[Stored entries]
/-- **Dichotomy for real boundary points at time `t = s + u`**: for real `v`, either
`f̄ₜ(v) ∈ γ[s, t]` (the "shadow" of the increment hull), or `v - W s = g^{V'}_u(x)` for a real
`x ≠ 0` with `f̄ₜ(v) = f̄ₛ(x + W s)`, where `V' = W(s + ·) - W(s)` is the recentred increment
driver: the dichotomy `bdryInv_ofReal_dichotomy` for the recentred increment chain (generated by
a simple curve from `0`, `IsGeneratedByCurve.incr_sub`), transported by the boundary cocycle.
[cite: Lawler2005, §6.2] -/
theorem IsGeneratedByCurve.bdryInv_add_dichotomy (s u : ℝ≥0) (v : ℝ) :
    bdryInv W (s + u) v ∈ γ '' Icc s (s + u) ∨
      ∃ x : ℝ, x ≠ 0 ∧ (map (fun r ↦ W (s + r) - W s) u x).re + W s = v ∧
        bdryInv W (s + u) v = bdryInv W s ((x + W s : ℝ) : ℂ) := by
  set V' : ℝ≥0 → ℝ := fun r ↦ W (s + r) - W s with hV'
  set β' : ℝ≥0 → ℂ := fun r ↦ incrCurve W γ s r - W s with hβ'
  have hV'c : Continuous V' := (hW.comp (continuous_const.add continuous_id)).sub continuous_const
  have hV'0 : V' 0 = 0 := by simp [hV']
  have hgen' : IsGeneratedByCurve V' β' := hγ.incr_sub hs hW s
  have hs' : IsSimpleTrace β' := isSimpleTrace_incrCurve_sub hγ hs hW s
  -- the cocycle at the real point `v`, through the recentred chain
  have hcoc := hγ.bdryInv_add hs hW s u (v := (v : ℂ)) (by simp)
  have hrec := hγ.bdryInv_shift_eq hs hW s u (v := (v : ℂ)) (by simp)
  have hcast : ((v : ℂ) - (W s : ℂ)) = ((v - W s : ℝ) : ℂ) := by push_cast; ring
  rw [hcast] at hrec
  rcases bdryInv_ofReal_dichotomy hV'c hV'0 hgen' hs' u (v - W s) with hA | ⟨x', hx', hmap, hval⟩
  · -- (A): `f̄^{V'}_u(v - W s) ∈ β'[0, u]`, so `f̄ₜ(v) ∈ f̄ₛ(β[0, u]) = γ[s, t]`
    left
    obtain ⟨r, hr, hrβ⟩ := hA
    rw [hcoc, hrec, ← hrβ]
    simp only [hβ', sub_add_cancel]
    rcases (show (0 : ℝ≥0) ≤ r from bot_le).eq_or_lt with h0 | hr0
    · rw [← h0, incrCurve_zero, hγ.bdryInv_driving hW s]
      exact ⟨s, ⟨le_rfl, le_self_add⟩, rfl⟩
    · rw [incrCurve_of_pos W γ s hr0,
        bdryInv_map hW s (hγ.apply_mem_domain_of_lt hs (lt_add_of_pos_right s hr0))]
      exact ⟨s + r, ⟨le_self_add, by gcongr; exact hr.2⟩, rfl⟩
  · -- (B): `v - W s = g^{V'}_u(x')`, `x' ≠ 0`
    right
    refine ⟨x', hx', ?_, ?_⟩
    · have := congrArg Complex.re hmap
      simp only [ofReal_re] at this
      linarith
    · rw [hcoc, hrec, hval]
      push_cast
      ring_nf

/-- **Old boundary points keep their accesses through the real flow**: for real `x ≠ 0`,
`f̄_{s+u}(g^{V'}_u(x) + W s) = f̄ₛ(x + W s)` (`V' = W(s + ·) - W(s)`). [cite: Lawler2005, §6.2] -/
theorem IsGeneratedByCurve.bdryInv_add_map_ofReal (s u : ℝ≥0) {x : ℝ} (hx : x ≠ 0) :
    bdryInv W (s + u) (((map (fun r ↦ W (s + r) - W s) u x).re + W s : ℝ) : ℂ) =
      bdryInv W s ((x + W s : ℝ) : ℂ) := by
  set V' : ℝ≥0 → ℝ := fun r ↦ W (s + r) - W s with hV'
  have hV'c : Continuous V' := (hW.comp (continuous_const.add continuous_id)).sub continuous_const
  have hV'0 : V' 0 = 0 := by simp [hV']
  have hgen' := hγ.incr_sub hs hW s
  have hs' := isSimpleTrace_incrCurve_sub hγ hs hW s
  set v : ℝ := (map V' u x).re + W s with hv
  have hcoc := hγ.bdryInv_add hs hW s u (v := (v : ℂ)) (by simp)
  have hrec := hγ.bdryInv_shift_eq hs hW s u (v := (v : ℂ)) (by simp)
  rw [hcoc, hrec]
  have hreal := map_ofReal_eq_of_isSimpleTrace hV'c hV'0 hgen' hs' hx u
  have h1 : ((v : ℂ) - (W s : ℂ)) = map V' u x := by
    rw [hreal, hv]; push_cast; ring
  rw [h1, bdryInv_map_ofReal hV'c hV'0 hgen' hs' hx u]
  push_cast
  ring_nf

**WORK REQUIRED:** Print only the lines from the top of the data above down to the line holding "simp only [hβ', sub_add_cancel]", inclusive.

**TASK RESULT:**
/-- **Dichotomy for real boundary points at time `t = s + u`**: for real `v`, either
`f̄ₜ(v) ∈ γ[s, t]` (the "shadow" of the increment hull), or `v - W s = g^{V'}_u(x)` for a real
`x ≠ 0` with `f̄ₜ(v) = f̄ₛ(x + W s)`, where `V' = W(s + ·) - W(s)` is the recentred increment
driver: the dichotomy `bdryInv_ofReal_dichotomy` for the recentred increment chain (generated by
a simple curve from `0`, `IsGeneratedByCurve.incr_sub`), transported by the boundary cocycle.
[cite: Lawler2005, §6.2] -/
theorem IsGeneratedByCurve.bdryInv_add_dichotomy (s u : ℝ≥0) (v : ℝ) :
    bdryInv W (s + u) v ∈ γ '' Icc s (s + u) ∨
      ∃ x : ℝ, x ≠ 0 ∧ (map (fun r ↦ W (s + r) - W s) u x).re + W s = v ∧
        bdryInv W (s + u) v = bdryInv W s ((x + W s : ℝ) : ℂ) := by
  set V' : ℝ≥0 → ℝ := fun r ↦ W (s + r) - W s with hV'
  set β' : ℝ≥0 → ℂ := fun r ↦ incrCurve W γ s r - W s with hβ'
  have hV'c : Continuous V' := (hW.comp (continuous_const.add continuous_id)).sub continuous_const
  have hV'0 : V' 0 = 0 := by simp [hV']
  have hgen' : IsGeneratedByCurve V' β' := hγ.incr_sub hs hW s
  have hs' : IsSimpleTrace β' := isSimpleTrace_incrCurve_sub hγ hs hW s
  -- the cocycle at the real point `v`, through the recentred chain
  have hcoc := hγ.bdryInv_add hs hW s u (v := (v : ℂ)) (by simp)
  have hrec := hγ.bdryInv_shift_eq hs hW s u (v := (v : ℂ)) (by simp)
  have hcast : ((v : ℂ) - (W s : ℂ)) = ((v - W s : ℝ) : ℂ) := by push_cast; ring
  rw [hcast] at hrec
  rcases bdryInv_ofReal_dichotomy hV'c hV'0 hgen' hs' u (v - W s) with hA | ⟨x', hx', hmap, hval⟩
  · -- (A): `f̄^{V'}_u(v - W s) ∈ β'[0, u]`, so `f̄ₜ(v) ∈ f̄ₛ(β[0, u]) = γ[s, t]`
    left
    obtain ⟨r, hr, hrβ⟩ := hA
    rw [hcoc, hrec, ← hrβ]
    simp only [hβ', sub_add_cancel]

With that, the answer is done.